==== Extracted material ====
/-- Unfolding lemma for `EquidistributedModOne`. [cite: KuipersNiederreiter1974, Ch. 1, Definition 1.1] -/
theorem equidistributedModOne_iff (u : ℕ → ℝ) :
    EquidistributedModOne u ↔ ∀ ⦃a b : ℝ⦄, 0 ≤ a → a < b → b ≤ 1 →
      Tendsto (fun N : ℕ => (fractCount u a b N : ℝ) / N) atTop (𝓝 (b - a)) :=
  Iff.rfl

/-! ### Averages along the sequence and the sandwich lemma -/

/-- The averaging functional `g ↦ (1/N) Σ_{n<N} g({u n})` on real test functions. [folklore] -/
def fractAvg (u : ℕ → ℝ) (N : ℕ) (g : ℝ → ℝ) : ℝ :=
  (∑ n ∈ Finset.range N, g (Int.fract (u n))) / N

/-- The average is monotone in the test function (only values on `[0,1)` matter). [folklore] -/
theorem fractAvg_mono (u : ℕ → ℝ) (N : ℕ) {g₁ g₂ : ℝ → ℝ}
    (h : ∀ x ∈ Set.Ico (0 : ℝ) 1, g₁ x ≤ g₂ x) : fractAvg u N g₁ ≤ fractAvg u N g₂ :=
  div_le_div_of_nonneg_right
    (Finset.sum_le_sum fun n _ => h (Int.fract (u n)) ⟨Int.fract_nonneg _, Int.fract_lt_one _⟩)
    (Nat.cast_nonneg N)

/-- Additivity of the average. [folklore] -/
theorem fractAvg_add (u : ℕ → ℝ) (N : ℕ) (g₁ g₂ : ℝ → ℝ) :
    fractAvg u N (fun x => g₁ x + g₂ x) = fractAvg u N g₁ + fractAvg u N g₂ := by
  simp [fractAvg, Finset.sum_add_distrib, add_div]

/-- The average of a difference. [folklore] -/
theorem fractAvg_sub (u : ℕ → ℝ) (N : ℕ) (g₁ g₂ : ℝ → ℝ) :
    fractAvg u N (fun x => g₁ x - g₂ x) = fractAvg u N g₁ - fractAvg u N g₂ := by
  simp [fractAvg, Finset.sum_sub_distrib, sub_div]

/-- Homogeneity of the average. [folklore] -/
theorem fractAvg_const_mul (u : ℕ → ℝ) (N : ℕ) (c : ℝ) (g : ℝ → ℝ) :
    fractAvg u N (fun x => c * g x) = c * fractAvg u N g := by
  simp [fractAvg, ← Finset.mul_sum, mul_div_assoc]

/-- The average of a finite sum of test functions. [folklore] -/
theorem fractAvg_finset_sum (u : ℕ → ℝ) (N : ℕ) {ι : Type*} (s : Finset ι) (g : ι → ℝ → ℝ) :
    fractAvg u N (fun x => ∑ i ∈ s, g i x) = ∑ i ∈ s, fractAvg u N (g i) := by
  simp only [fractAvg]
  rw [Finset.sum_comm, Finset.sum_div]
====
▶ _Problem statement_
Send back exactly the lines from the line with "simp [fractAvg, ←" through the end of the records.

▶ _Answer box_
  simp [fractAvg, ← Finset.mul_sum, mul_div_assoc]

/-- The average of a finite sum of test functions. [folklore] -/
theorem fractAvg_finset_sum (u : ℕ → ℝ) (N : ℕ) {ι : Type*} (s : Finset ι) (g : ι → ℝ → ℝ) :
    fractAvg u N (fun x => ∑ i ∈ s, g i x) = ∑ i ∈ s, fractAvg u N (g i) := by
  simp only [fractAvg]
  rw [Finset.sum_comm, Finset.sum_div]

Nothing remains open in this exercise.